The likelihood of experiencing an adverse mental health consequence of a disaster is a product of the history and circumstances of the survivor and the extent of the disaster’s impact on them. Risk factors like prior traumas and resilience-promoting factors like having strong social support are a big part of the equation. (2)

Prior psychiatric problems also constitute an important predisposing factor, especially if they are undertreated or untreated. In fact, the authors of the Flint study share data that show how the lifetime prevalence of depression in Flint is higher than that of Michigan, the U.S., or the world, with a similar trend for PTSD.

There should be little doubt that the balance between the vulnerabilities and strengths that people and communities bring to a disaster could well determine their ability to weather the literal or figurative storm with expectable rather than excessive distress in the form of problems like depression and PTSD. As awful as the Flint water crisis was, and whatever lasting physical and civic consequences it may have, many factors beyond the crisis itself bear on the likelihood of developing post-traumatic mental health problems.

Having mentally healthier people and communities to start—better identifying and treating mental health problems of all kinds and reducing exposures to traumas and fostering recovery when they happen—would not only make day-to-day life safer, better, and happier but would protect communities like Flint in the event of catastrophes like the water crisis. (3)

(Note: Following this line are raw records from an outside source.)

/-- An element of `𝔞_ver` (total degree `2`, no negative horizontal degrees) has vertical components of degrees `≤ 2`
only: `𝔞_ver ⊆ ⊕_{l ≤ 2} 𝔤𝔩(M)_l(ad h_ver)` — "the components of `𝔞` of highest vertical degree `2`".
[cite: LooijengaLunts1997, §5 (5.3) p. 21 L45–L46] -/
theorem mem_biSup_adDegree_sub_of_mem_verticalPart (hH : IsZGrading H) (hHh : H ∈ adDegree K h 0)
    (hgr : IsZGrading h) (h𝔞 : 𝔞 ≤ adDegree K h 2) {a : Module.End K M} (ha : a ∈ verticalPart H 𝔞) :
    a ∈ ⨆ (l : ℤ) (_ : l ≤ 2), adDegree K (h - H) (l : K) := by
  have hW : IsZGrading (h - H) := isZGrading_sub_of_commute hgr hH (mul_comm_of_mem_adDegree_zero hHh)
  obtain ⟨ha𝔞, ha0⟩ := (mem_verticalPart_iff_mem_biSup hH).1 ha
  simp_rw [← degreeSpace_ad_eq_adDegree] at ha0 ⊢
  refine mem_biSup_of_degreeComponent_apply_eq_zero hW.ad fun l hl ↦ ?_
  rw [degreeComponent_ad_sub_eq hH hHh (h𝔞 ha𝔞) l]
  exact degreeComponent_apply_eq_zero_of_mem_biSup ha0 (by omega)

/-- … and its highest vertical component is `a_{0,2} = a_0`: `degreeComponent (ad h_ver) 2 a = degreeComponent (ad h_hor) 0 a`.
[cite: LooijengaLunts1997, §5 (5.3) p. 21 L45–L46] -/
theorem degreeComponent_ad_sub_two_eq (hH : IsZGrading H) (hHh : H ∈ adDegree K h 0) {a : Module.End K M}
    (ha : a ∈ adDegree K h 2) :
    degreeComponent (LieAlgebra.ad K (Module.End K M) (h - H)) 2 a =
      degreeComponent (LieAlgebra.ad K (Module.End K M) H) 0 a := by
  rw [degreeComponent_ad_sub_eq hH hHh ha 2, sub_self]

/-- **A1-150's vertical Lefschetz module under the PRINTED hypothesis.**  "If in addition, `Gr^ver M` is a Lefschetz
module of `𝔞`, then […] `𝔞_{0,2}` […] has the Lefschetz property in `M` with respect to the vertical grading": with the
Lefschetz element of `Gr^ver M` given in the printed form — some `a ∈ 𝔞_ver` with `a^n : Gr^ver_{-n} M ⥲ Gr^ver_n M`
for all `n` (the lattice clauses of `lefschetzOnGrVer_iff_hasLefschetzProperty`) — and
`𝔤(𝔞_{0,2}, M_ver) = 𝔤(𝔞, Gr^ver M)` semisimple, `(𝔞_{0,2}, M_ver)` is a Lefschetz module (A1-150
`IsLefschetzModule.isLefschetzModule_verticalZeroTwo` composed with the bridge). [cite: LooijengaLunts1997, §5 (5.3) Proposition, p. 21 L45–L50] -/
theorem IsLefschetzModule.isLefschetzModule_verticalZeroTwo_of_lefschetzOnGrVer (A : IsLefschetzModule K h 𝔞)
    (hH : IsZGrading H) (hHh : H ∈ adDegree K h 0) (hW0 : h - H ≠ 0) {a : Module.End K M}
    (ha : a ∈ verticalPart H 𝔞)
    (hL : ∀ n : ℕ,
      (∀ x ∈ ⨆ (m : ℤ) (_ : m ≤ -(n : ℤ)), degreeSpace (h - H) m,
          (a ^ n) x ∈ ⨆ (m : ℤ) (_ : m ≤ (n : ℤ) - 1), degreeSpace (h - H) m →
            x ∈ ⨆ (m : ℤ) (_ : m ≤ -(n : ℤ) - 1), degreeSpace (h - H) m) ∧
        (⨆ (m : ℤ) (_ : m ≤ (n : ℤ)), degreeSpace (h - H) m) ≤
          (⨆ (m : ℤ) (_ : m ≤ -(n : ℤ)), degreeSpace (h - H) m).map (a ^ n) ⊔
            ⨆ (m : ℤ) (_ : m ≤ (n : ℤ) - 1), degreeSpace (h - H) m)
    (hss : LieAlgebra.IsSemisimple K (lefschetzLieAlgebra K (h - H) (verticalZeroTwo H 𝔞))) :
    IsLefschetzModule K (h - H) (verticalZeroTwo H 𝔞) := by
  have hW : IsZGrading (h - H) := isZGrading_sub_of_commute A.isZGrading hH (mul_comm_of_mem_adDegree_zero hHh)
  have hL' := (lefschetzOnGrVer_iff_hasLefschetzProperty hW
    (mem_biSup_adDegree_sub_of_mem_verticalPart hH hHh A.isZGrading A.le_adDegree_two ha)).1 hL
  rw [degreeComponent_ad_sub_two_eq hH hHh (A.le_adDegree_two ha.1)] at hL'
  exact A.isLefschetzModule_verticalZeroTwo hH hHh hW0 ha hL' hss

end VerticalZeroTwo

end Literature.Algebra.Lie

The suffering of daily life is not as newsworthy as the distress spawned by disaster—but it is more consequential. Let’s make mental health resources readily available in communities before a crisis.

References

1. Reuben A, Moreland A, Abdalla S, et al. Prevalence of depression and posttraumatic stress disorder in Flint, Michigan, 5 years after the onset of the water crisis. JAMA Network Open. 2022;5(9):e2232556. doi:10.1001/jamanetworkopen.2022.32556

2. Katz CL, Pellegrino L, Pandya A, Ng A, and DeLisi L. Research on psychiatric outcomes subsequent to disasters: a review of the literature. Psychiatry Research 110(3): 201-17, 2002.

3. Katz CL. The rewards and challenges of disaster psychiatry. Psychiatria et Neurologia Japonica. 123 (10): 666-675, 2021.